- Work task -
Every line in the data below from the one containing "rw [scaleH_eq hj, inv_inv]" down to the one containing "((zeroLatticeKernelsH d ℓ k hℓ a m2).dist", both included, must be retyped exactly; no other line is to appear.

- Data supplied -
import Summits.MatrixMultiplication.MatrixMultiplication.Theorems.LevelGradedCohnUmansLevelOneGL2DesignsTangencyNearThreeHalves
import Literature.Combinatorics.Extremal.PointLineInducedMatchingsProofs

/-!
# `stub_tangencySets` at every exponent `3/2 − ε`, UNCONDITIONALLY (wall-breaker axis `parabola lifts over finite
fields`, stub `stub_tangencySets` of the crux `LevelOneGL2Designs`, stmt-MatrixMultiplication-14080)

The stub asks for strong representative systems (SRS) of `AG(2,p)` — flags `(u_f, v_f)` with
`u_f ⬝ᵥ v_{f'} = 1 ↔ f = f'` — of size `c · p^{3/2}` along an unbounded set of primes.  The named fact
`Literature.Combinatorics.Extremal.InducedMatchingsNearThreeHalves` (Pohoata, arXiv:2607.20422 (2026), Thm. 1.3:
`IM(2,q) ≳_r q^{3/2 − 2/(r−1)}` for primes `q ≡ ±1 (mod r)`, a parabola lift of the trace-zero slice of the real
cyclotomic integers) is now PROVED in the tree (`InducedMatchingsNearThreeHalves_holds`,
`Literature/Combinatorics/Extremal/PointLineInducedMatchingsProofs.lean`).  Feeding it to the conditional glue
`stubFormat_near_threeHalves_of_pohoata` of `…TangencyNearThreeHalves` gives the stub's exact flag format with
`p^{3/2}` replaced by `p^{3/2 − ε}`, for every `ε > 0`, with no hypothesis left:

* `stubFormat_near_threeHalves` — `∀ ε > 0, ∃ c > 0, ∀ p₀, ∃ prime p ≥ p₀, ∃ S, c·p^{3/2−ε} ≤ |S| ∧ SRS(S)`;
* `stubFormat_near_threeHalves_progression` — the same along ALL sufficiently large primes of the two residue
  classes `±1 (mod r)` for a suitable prime `r = r(ε) ≥ 5` (so along a set of primes of positive Dirichlet density
  `2/(r−1)`), which is the form a consumer quantifying "for all large `p` in the family" needs.

So the axis settles the stub at every exponent below `3/2`; exponent exactly `3/2` (the stub as registered) is the
open frontier (no construction and no obstruction in print).  Elementary glue; no definitions.
-/

-- the summit/problem path `MatrixMultiplication.MatrixMultiplication` is fixed by the tree layout (D-0017)
set_option linter.dupNamespace false

noncomputable section

open Finset Matrix

namespace Summit.MatrixMultiplication.MatrixMultiplication.Theorems.LevelOneGL2Designs.ParabolaLift

/-- **`stub_tangencySets` at exponent `3/2 − ε`, unconditionally.**  For every `ε > 0` there is `c > 0` such that
for every `p₀` some prime `p ≥ p₀` carries a strong representative system of `AG(2,p)` in the exact flag format of
`stub_tangencySets` with at least `c · p^{3/2 − ε}` flags.  (Pohoata 2026 Thm 1.3, proved in the tree as
`InducedMatchingsNearThreeHalves_holds`, fed to `stubFormat_near_threeHalves_of_pohoata`.)  The stub itself is the
case `ε = 0`, which stays open. [Pohoata 2026, Thm 1.3 + elementary glue] -/
theorem stubFormat_near_threeHalves (ε : ℝ) (hε : 0 < ε) :
    ∃ c : ℝ, 0 < c ∧ ∀ p₀ : ℕ, ∃ (p : ℕ) (_ : Fact p.Prime), p₀ ≤ p ∧
      ∃ S : Finset ((Fin 2 → ZMod p) × (Fin 2 → ZMod p)),
        c * (p : ℝ) ^ (3 / 2 - ε : ℝ) ≤ S.card ∧
        ∀ f ∈ S, ∀ f' ∈ S, (dotProduct f.1 f'.2 = 1 ↔ f = f') :=
  stubFormat_near_threeHalves_of_pohoata Literature.Combinatorics.Extremal.InducedMatchingsNearThreeHalves_holds ε hε

/-- **`stub_tangencySets` at exponent `3/2 − ε` along whole residue classes of primes.**  For every `ε > 0` there
are a prime `r ≥ 5`, a constant `c > 0` and a threshold `q₀` such that EVERY prime `p ≥ q₀` with
`p ≡ ±1 (mod r)` carries a strong representative system of `AG(2,p)` in the stub's flag format with at least
`c · p^{3/2 − ε}` flags.  (Choose `r` prime with `2/(r−1) ≤ ε`; Pohoata's tangency set of size
`c_r p^{3/2 − 2/(r−1)}` converts into flags with `FlagLine.TangencyHermitian.srs_of_tangencySet`, losing at most
the factor `1 − 1/p ≥ 1/2`.) [Pohoata 2026, Thm 1.3 + elementary glue] -/
theorem stubFormat_near_threeHalves_progression (ε : ℝ) (hε : 0 < ε) :
    ∃ r : ℕ, r.Prime ∧ 5 ≤ r ∧ ∃ c : ℝ, 0 < c ∧ ∃ q₀ : ℕ, ∀ p : ℕ, p.Prime → q₀ ≤ p →
      (p % r = 1 ∨ p % r = r - 1) →
      ∃ S : Finset ((Fin 2 → ZMod p) × (Fin 2 → ZMod p)),
        c * (p : ℝ) ^ (3 / 2 - ε : ℝ) ≤ S.card ∧
        ∀ f ∈ S, ∀ f' ∈ S, (dotProduct f.1 f'.2 = 1 ↔ f = f') := by
  classical
  -- a prime `r ≥ 5` with `2/(r-1) ≤ ε`
  obtain ⟨r, hr, hrp⟩ := Nat.exists_infinite_primes (max 5 (⌈2 / ε⌉₊ + 1))
  have hr5 : 5 ≤ r := le_trans (le_max_left _ _) hr
  have hrε : 2 / ((r : ℝ) - 1) ≤ ε := by
    have h1 : (⌈2 / ε⌉₊ : ℝ) + 1 ≤ r := by
      have := le_trans (le_max_right _ _) hr
      exact_mod_cast this
    have h2 : 2 / ε ≤ ⌈2 / ε⌉₊ := Nat.le_ceil _
    have h3 : 2 / ε ≤ (r : ℝ) - 1 := by linarith
    have h4 : 0 < (r : ℝ) - 1 := by
      have : (5 : ℝ) ≤ r := by exact_mod_cast hr5
      linarith
    rw [div_le_iff₀ h4]
    rw [div_le_iff₀ hε] at h3
    linarith
  obtain ⟨c, hc, q₀, hq⟩ := Literature.Combinatorics.Extremal.InducedMatchingsNearThreeHalves_holds r hrp hr5
  refine ⟨r, hrp, hr5, c / 2, by positivity, q₀, fun p hp hq₀ hmod => ?_⟩
  haveI : Fact p.Prime := ⟨hp⟩
  obtain ⟨V, hV, htan⟩ := hq p hp hq₀ hmod
  -- choose the private lines and convert to the stub's flags
  choose! u hu using htan
  obtain ⟨S, hS, hsrs⟩ := FlagLine.TangencyHermitian.srs_of_tangencySet V u (fun v hv => (hu v hv).1)
    (fun v hv => (hu v hv).2)
  refine ⟨S, ?_, hsrs⟩
  -- sizes: `|S| ≥ |V| (1 - 1/p) ≥ |V| / 2 ≥ (c/2) p^{3/2 - 2/(r-1)} ≥ (c/2) p^{3/2 - ε}`
  have hp2 : (2 : ℝ) ≤ p := by exact_mod_cast hp.two_le
  have hS' : (V.card : ℝ) * p ≤ S.card * p + V.card := by
    have := hS
    rw [ZMod.card] at this
    exact_mod_cast this
  have hSV : (V.card : ℝ) ≤ 2 * S.card := by nlinarith
  have hp1 : (1 : ℝ) ≤ p := by linarith
  have hexp : (p : ℝ) ^ (3 / 2 - ε : ℝ) ≤ (p : ℝ) ^ ((3 : ℝ) / 2 - 2 / ((r : ℝ) - 1)) :=
    Real.rpow_le_rpow_of_exponent_le hp1 (by linarith)
  calc c / 2 * (p : ℝ) ^ (3 / 2 - ε : ℝ) ≤ c / 2 * (p : ℝ) ^ ((3 : ℝ) / 2 - 2 / ((r : ℝ) - 1)) := by
        gcongr
    _ = (c * (p : ℝ) ^ ((3 : ℝ) / 2 - 2 / ((r : ℝ) - 1))) / 2 := by ring
    _ ≤ V.card / 2 := by gcongr
    _ ≤ S.card := by linarith

end Summit.MatrixMultiplication.MatrixMultiplication.Theorems.LevelOneGL2Designs.ParabolaLift
/-- `∂_t Rm` is homogeneous in the third slot. [folklore] -/
theorem dRmForm_smul₃ (hG : IsMetricFamilyOn G S V) (hy : y ∈ V) (ht : t ∈ S) (c : ℝ) (X Y Z U : E) :
    dRmForm G S t y X Y (c • Z) U = c * dRmForm G S t y X Y Z U := by
  refine hG.dRmForm_eq_of_hasDerivWithinAt ht ?_
  have h := (hG.hasDerivWithinAt_rmForm hy ht X Y Z U).const_mul c
  exact h.congr (fun s _ ↦ rmForm_smul₃ (G s) y c X Y Z U) (rmForm_smul₃ (G t) y c X Y Z U)

/-- `∂_t Rm` is additive in the fourth slot. [folklore] -/
theorem dRmForm_add₄ (hG : IsMetricFamilyOn G S V) (hy : y ∈ V) (ht : t ∈ S) (X Y Z U₁ U₂ : E) :
    dRmForm G S t y X Y Z (U₁ + U₂) = dRmForm G S t y X Y Z U₁ + dRmForm G S t y X Y Z U₂ := by
  refine hG.dRmForm_eq_of_hasDerivWithinAt ht ?_
  have h := (hG.hasDerivWithinAt_rmForm hy ht X Y Z U₁).add (hG.hasDerivWithinAt_rmForm hy ht X Y Z U₂)
  exact h.congr (fun s _ ↦ rmForm_add₄ (G s) y X Y Z U₁ U₂) (rmForm_add₄ (G t) y X Y Z U₁ U₂)

/-- `∂_t Rm` is homogeneous in the fourth slot. [folklore] -/
theorem dRmForm_smul₄ (hG : IsMetricFamilyOn G S V) (hy : y ∈ V) (ht : t ∈ S) (c : ℝ) (X Y Z U : E) :
    dRmForm G S t y X Y Z (c • U) = c * dRmForm G S t y X Y Z U := by
  refine hG.dRmForm_eq_of_hasDerivWithinAt ht ?_
  have h := (hG.hasDerivWithinAt_rmForm hy ht X Y Z U).const_mul c
  exact h.congr (fun s _ ↦ rmForm_smul₄ (G s) y c X Y Z U) (rmForm_smul₄ (G t) y c X Y Z U)
/-! ## §1 (2.11) for the lattice pieces, piecewise and in lattice units: p03 g4's box clause passed to the limit -/

/-- kernel: centring commutes with a lattice translation. [folklore] -/
private theorem ctr_add_vec (n t : ℕ) (x v : Fin (d + 1) → ℤ) : ctr n t (x + v) = ctr n t x + v := by
  funext i; simp only [ctr_apply, Pi.add_apply]; ring

/-- kernel: centring is injective. [folklore] -/
private theorem ctr_ne_ctr {n t : ℕ} {x y : Fin (d + 1) → ℤ} (h : x ≠ y) : ctr n t x ≠ ctr n t y := by
  intro hc
  apply h
  have := congrArg (fun z => z - ctr n t y) hc
  simpa only [ctr_sub_ctr, sub_self, sub_eq_zero] using this

/-- **B3 (2.11) p. 426 [PDF 16] FOR THE LATTICE PIECES `G^η_{(j)}(0)` of `G_k(0) = G_k(ηℤ^{d+1}, 0)`, PIECEWISE AND IN LATTICE
UNITS** (counting normalisation; zero field, `U ≡ 1`, `D^η_{0,μ} = η^{−1}·`forward difference): for every `0 ≤ α < 1` there are
`δ₁ = δ₁(α) > 0`, `C = C(α) > 0` (depending on `d`, `L`, the window and `α`) such that for every `k ≥ 1`, `j < k`, every point of the
window, every axis `μ`, all `x₁ ≠ x₂` and every `x` in `ℤ^{d+1}`:
`(L^k/|x₂−x₁|_∞)^α · L^k·|(G^η_{(j)}(0)(x₂+e_μ,x) − G^η_{(j)}(0)(x₂,x)) − (G^η_{(j)}(0)(x₁+e_μ,x) − G^η_{(j)}(0)(x₁,x))|
≤ C·L^{−j(d+1)}·(s_j^αs_j^{−1})·e^{−δ₁·min(|x₁−x|_∞,|x₂−x|_∞)/L^j}` (`s_j = L^{k−j} = (L^jη)^{−1}`) — the printed
`O(1)(L^jη)^{−d+1−α}e^{−δ₁(L^jη)^{−1}dist({x₁,x₂},x)}` times `η^{d+1}`: p03 g4's box clause `B3Ineq211ZeroBox.abs_pieceDD_le` (uniform in
the box; route = the print's «rescaling … Propositions I.2.1 and I.2.3» through [B4] (2.36)–(2.39) at `A = 0`) in the limit along
the centred cubes (`B3Ineq210ZeroLattice.tendsto_pieceCube`). [cite: Balaban1983Higgs3, (2.11) p.426] -/
theorem abs_pieceLatDD_le (d ℓ : ℕ) (hℓ : 1 ≤ ℓ) (amin aplus m2plus : ℝ) (ha : 0 < amin) {α : ℝ} (hα0 : 0 ≤ α)
    (hα1 : α < 1) :
    ∃ δ₁ C : ℝ, 0 < δ₁ ∧ 0 < C ∧ ∀ (k : ℕ), 1 ≤ k → ∀ (j : ℕ), j < k → ∀ (a m2 : ℝ), amin ≤ a → a ≤ aplus →
      0 ≤ m2 → m2 ≤ m2plus → ∀ (μ : Fin (d + 1)) (x₁ x₂ : Fin (d + 1) → ℤ), x₂ ≠ x₁ → ∀ (x : Fin (d + 1) → ℤ),
        ((((ℓ + 1) ^ k : ℕ) : ℝ) / supNorm (x₂ - x₁)) ^ α *
            ((((ℓ + 1) ^ k : ℕ) : ℝ) * |(pieceLat ℓ k j a m2 (x₂ + Pi.single μ 1) x - pieceLat ℓ k j a m2 x₂ x)
              - (pieceLat ℓ k j a m2 (x₁ + Pi.single μ 1) x - pieceLat ℓ k j a m2 x₁ x)|)
          ≤ C * ((((bj ℓ j : ℕ) : ℝ) ^ (d + 1))⁻¹ * (sc ℓ k j ^ α * (sc ℓ k j)⁻¹))
            * Real.exp (-(δ₁ * min (supNorm (x₁ - x)) (supNorm (x₂ - x)) / ((bj ℓ j : ℕ) : ℝ))) := by
  obtain ⟨δ₁, C, hδ₁, hC, h⟩ := abs_pieceDD_le d ℓ hℓ amin aplus m2plus ha hα0 hα1
  refine ⟨δ₁, C, hδ₁, hC, ?_⟩
  intro k hk j hjk a m2 h1 h2 h3 h4 μ x₁ x₂ hne x
  obtain ⟨R₁, hx₁, hx₂⟩ := exists_labRad₂ ((ℓ + 1) ^ k) x₁ x₂
  obtain ⟨R₂, hxe₁, hxe₂⟩ := exists_labRad₂ ((ℓ + 1) ^ k) (x₁ + Pi.single μ 1) (x₂ + Pi.single μ 1)
  obtain ⟨R₃, hx, -⟩ := exists_labRad₂ ((ℓ + 1) ^ k) x x
  have hn : 1 ≤ (ℓ + 1) ^ k := Nat.one_le_pow _ _ (by omega)
  have ha0 : 0 < a := ha.trans_le h1
  have hT := tendsto_pieceCube (d := d) (ℓ := ℓ) (k := k) (a := a) (m2 := m2) hℓ hk ha0 h3 j
  have hconv := ((((hT (x₂ + Pi.single μ 1) x).sub (hT x₂ x)).sub ((hT (x₁ + Pi.single μ 1) x).sub (hT x₁ x))).abs.const_mul
    ((((ℓ + 1) ^ k : ℕ)) : ℝ)).const_mul (((((ℓ + 1) ^ k : ℕ) : ℝ) / supNorm (x₂ - x₁)) ^ α)
  refine le_of_tendsto hconv (eventually_atTop.2 ⟨R₁ + R₂ + R₃, fun t ht => ?_⟩)
  have hm₁ := ctr_mem (d := d) hn (show R₁ ≤ t by omega) hx₁
  have hm₂ := ctr_mem (d := d) hn (show R₁ ≤ t by omega) hx₂
  have hme₁ := ctr_mem (d := d) hn (show R₂ ≤ t by omega) hxe₁
  have hme₂ := ctr_mem (d := d) hn (show R₂ ≤ t by omega) hxe₂
  have hm := ctr_mem (d := d) hn (show R₃ ≤ t by omega) hx
  have hrel₁ : ctr ((ℓ + 1) ^ k) t (x₁ + Pi.single μ 1) = ctr ((ℓ + 1) ^ k) t x₁ + Pi.single μ 1 := ctr_add_vec _ t x₁ _
  have hrel₂ : ctr ((ℓ + 1) ^ k) t (x₂ + Pi.single μ 1) = ctr ((ℓ + 1) ^ k) t x₂ + Pi.single μ 1 := ctr_add_vec _ t x₂ _
  have hb := h k hk j hjk a m2 h1 h2 h3 h4 (cubeM t) (cubeM_pos t) μ ⟨_, hm₁⟩ ⟨_, hme₁⟩ ⟨_, hm₂⟩ ⟨_, hme₂⟩ hrel₁ hrel₂
    (ctr_ne_ctr hne) ⟨_, hm⟩
  simp only [ctr_sub_ctr] at hb
  simpa only [pieceCube, dif_pos (And.intro hme₂ hm), dif_pos (And.intro hm₂ hm), dif_pos (And.intro hme₁ hm),
    dif_pos (And.intro hm₁ hm)] using hb

/-! ## §2 The carrier with the (2.11) fields modelled, `Ineq210` carried over, and (2.11) DISCHARGED per `α` -/

/-- **The concrete carrier of B3 (2.5)/(2.10)–(2.12) FOR `G_k(0)` ON `ηℤ^{d+1}` WITH THE (2.11) FIELDS**: all fields of
`B3Ineq210ZeroLattice.zeroLatticeKernels` (sites `ℤ^{d+1}` in lattice units, `dist = η|·|_∞`, the (2.10) kernels `absG`/`absDG` of
the lattice pieces in the print's `η^d`-normalisation), and IN ADDITION `dist2 x₁ x₂ x = η·min(|x₁−x|_∞, |x₂−x|_∞)`
(= `dist({x₁,x₂},x)`) and `holderDiff j μ x₁ x₂ x = |U(B̃(Γ_{x₁,x₂}))(D^η_{B̃,μ}G^η_{(j)})(x₂,x) − (D^η_{B̃,μ}G^η_{(j)})(x₁,x)|` at
`B̃ = 0` (`U ≡ 1`) `= η^{−(d+1)}·η^{−1}·|(G^η_{(j)}(0)(x₂+e_μ,x) − G^η_{(j)}(0)(x₂,x)) − (G^η_{(j)}(0)(x₁+e_μ,x) − G^η_{(j)}(0)(x₁,x))|`
(every bond of the lattice).  DECLARED DIVERGENCE (F7): the (2.5) and (2.12) fields (`Bond`, `LocFn`, `distBlock`, `distSupp`,
`distΩ₂`, `eRun`, `pRun`, `absGavg`, `normDeltaG`, `norm116`) are NOT MODELLED (`Unit`/`0`) — (2.12) concerns the torus vector-field
covariance (`B3Ineq212VectorTorus`), not `G_k(0)`; nothing is claimed about `Ineq25`/`Ineq212` of this instance.
[cite: Balaban1983Higgs3, (2.6) p.424, (2.10)–(2.11) p.426] -/
def zeroLatticeKernelsH (d ℓ k : ℕ) (hℓ : 1 ≤ ℓ) (a m2 : ℝ) : ScaledKernels where
  Site := Fin (d + 1) → ℤ
  Bond := Unit
  Dir := Fin (d + 1)
  LocFn := Unit
  dist x x' := supNorm (x - x') / (((ℓ + 1) ^ k : ℕ) : ℝ)
  dist2 x₁ x₂ x := min (supNorm (x₁ - x)) (supNorm (x₂ - x)) / (((ℓ + 1) ^ k : ℕ) : ℝ)
  distBlock _ _ _ := 0
  distSupp _ _ := 0
  distΩ₂ := 0
  L := (ℓ : ℝ) + 1
  η := ((((ℓ + 1) ^ k : ℕ) : ℝ))⁻¹
  d := d + 1
  eRun := 0
  pRun := 0
  one_lt_L := one_lt_L_real hℓ
  η_pos := inv_pos.2 (by positivity)
  absG j x x' := ((((ℓ + 1) ^ k : ℕ) : ℝ)) ^ (d + 1) * |pieceLat ℓ k j a m2 x x'|
  absDG j μ x x' :=
    ((((ℓ + 1) ^ k : ℕ) : ℝ)) ^ (d + 1)
      * (((((ℓ + 1) ^ k : ℕ) : ℝ)) * |pieceLat ℓ k j a m2 (x + Pi.single μ 1) x' - pieceLat ℓ k j a m2 x x'|)
  holderDiff j μ x₁ x₂ x :=
    ((((ℓ + 1) ^ k : ℕ) : ℝ)) ^ (d + 1)
      * (((((ℓ + 1) ^ k : ℕ) : ℝ))
        * |(pieceLat ℓ k j a m2 (x₂ + Pi.single μ 1) x - pieceLat ℓ k j a m2 x₂ x)
            - (pieceLat ℓ k j a m2 (x₁ + Pi.single μ 1) x - pieceLat ℓ k j a m2 x₁ x)|)
  absGavg _ _ _ := 0
  normDeltaG _ _ _ := 0
  norm116 _ _ _ _ _ := 0

section CarrierH

variable {ℓ k : ℕ} {hℓ : 1 ≤ ℓ} {a m2 : ℝ}

/-- the length scale `L^jη = s_j^{-1}` of the carrier (`j ≤ k`). [cite: Balaban1983Higgs3, (2.11) p.426] -/
theorem scaleH_eq {j : ℕ} (hj : j ≤ k) : (zeroLatticeKernelsH d ℓ k hℓ a m2).scale j = (sc ℓ k j)⁻¹ :=
  scale_eq_inv_sc (d := d) (hℓ := hℓ) (a := a) (m2 := m2) hj

/-- the length scales of the carrier are positive. [cite: Balaban1983Higgs3, (2.11) p.426] -/
theorem scaleH_pos (j : ℕ) : 0 < (zeroLatticeKernelsH d ℓ k hℓ a m2).scale j :=
  scale_pos' (d := d) (hℓ := hℓ) (a := a) (m2 := m2) j

/-- `(L^jη)^{-1}·dist({x₁,x₂},x) = min(|x₁−x|_∞,|x₂−x|_∞)/L^j` (lattice units). [cite: Balaban1983Higgs3, (2.11) p.426] -/
theorem scaleH_inv_mul_dist2 {j : ℕ} (hj : j ≤ k) (x₁ x₂ x : Fin (d + 1) → ℤ) :
    ((zeroLatticeKernelsH d ℓ k hℓ a m2).scale j)⁻¹ * (zeroLatticeKernelsH d ℓ k hℓ a m2).dist2 x₁ x₂ x
      = min (supNorm (x₁ - x)) (supNorm (x₂ - x)) / ((bj ℓ j : ℕ) : ℝ) := by
  rw [scaleH_eq hj, inv_inv]
  show sc ℓ k j * (min (supNorm (x₁ - x)) (supNorm (x₂ - x)) / (((ℓ + 1) ^ k : ℕ) : ℝ))
    = min (supNorm (x₁ - x)) (supNorm (x₂ - x)) / ((bj ℓ j : ℕ) : ℝ)
  have h := sc_mul_bj (ℓ := ℓ) hj
  rw [bj_cast] at h
  have hs := (sc_pos ℓ k j).ne'
  have hL : (0 : ℝ) < ((ℓ : ℝ) + 1) ^ j := by positivity
  push_cast [bj_cast]
  rw [← h]
  field_simp

/-- the Hölder weight `1/dist(x₁,x₂)^α = (L^k/|x₂−x₁|_∞)^α` (lattice units). [cite: Balaban1983Higgs3, (2.11) p.426] -/
theorem distH_rpow_inv (x₁ x₂ : Fin (d + 1) → ℤ) (α : ℝ) :
    ((zeroLatticeKernelsH d ℓ k hℓ a m2).dist x₁ x₂ ^ α)⁻¹
      = ((((ℓ + 1) ^ k : ℕ) : ℝ) / supNorm (x₂ - x₁)) ^ α := by
  show ((supNorm (x₁ - x₂) / (((ℓ + 1) ^ k : ℕ) : ℝ)) ^ α)⁻¹ = _
  rw [← Real.inv_rpow (div_nonneg (supNorm_nonneg _) (Nat.cast_nonneg _)), inv_div,
    ← B4TorusKernel.supNorm_neg, neg_sub]

/-- the distances of the carrier are non-negative. [cite: Balaban1983Higgs3, (2.11) p.426] -/
theorem distH_nonneg (x₁ x₂ : Fin (d + 1) → ℤ) : 0 ≤ (zeroLatticeKernelsH d ℓ k hℓ a m2).dist x₁ x₂ :=
  div_nonneg (supNorm_nonneg _) (Nat.cast_nonneg _)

- The answer -
  rw [scaleH_eq hj, inv_inv]
  show sc ℓ k j * (min (supNorm (x₁ - x)) (supNorm (x₂ - x)) / (((ℓ + 1) ^ k : ℕ) : ℝ))
    = min (supNorm (x₁ - x)) (supNorm (x₂ - x)) / ((bj ℓ j : ℕ) : ℝ)
  have h := sc_mul_bj (ℓ := ℓ) hj
  rw [bj_cast] at h
  have hs := (sc_pos ℓ k j).ne'
  have hL : (0 : ℝ) < ((ℓ : ℝ) + 1) ^ j := by positivity
  push_cast [bj_cast]
  rw [← h]
  field_simp

/-- the Hölder weight `1/dist(x₁,x₂)^α = (L^k/|x₂−x₁|_∞)^α` (lattice units). [cite: Balaban1983Higgs3, (2.11) p.426] -/
theorem distH_rpow_inv (x₁ x₂ : Fin (d + 1) → ℤ) (α : ℝ) :
    ((zeroLatticeKernelsH d ℓ k hℓ a m2).dist x₁ x₂ ^ α)⁻¹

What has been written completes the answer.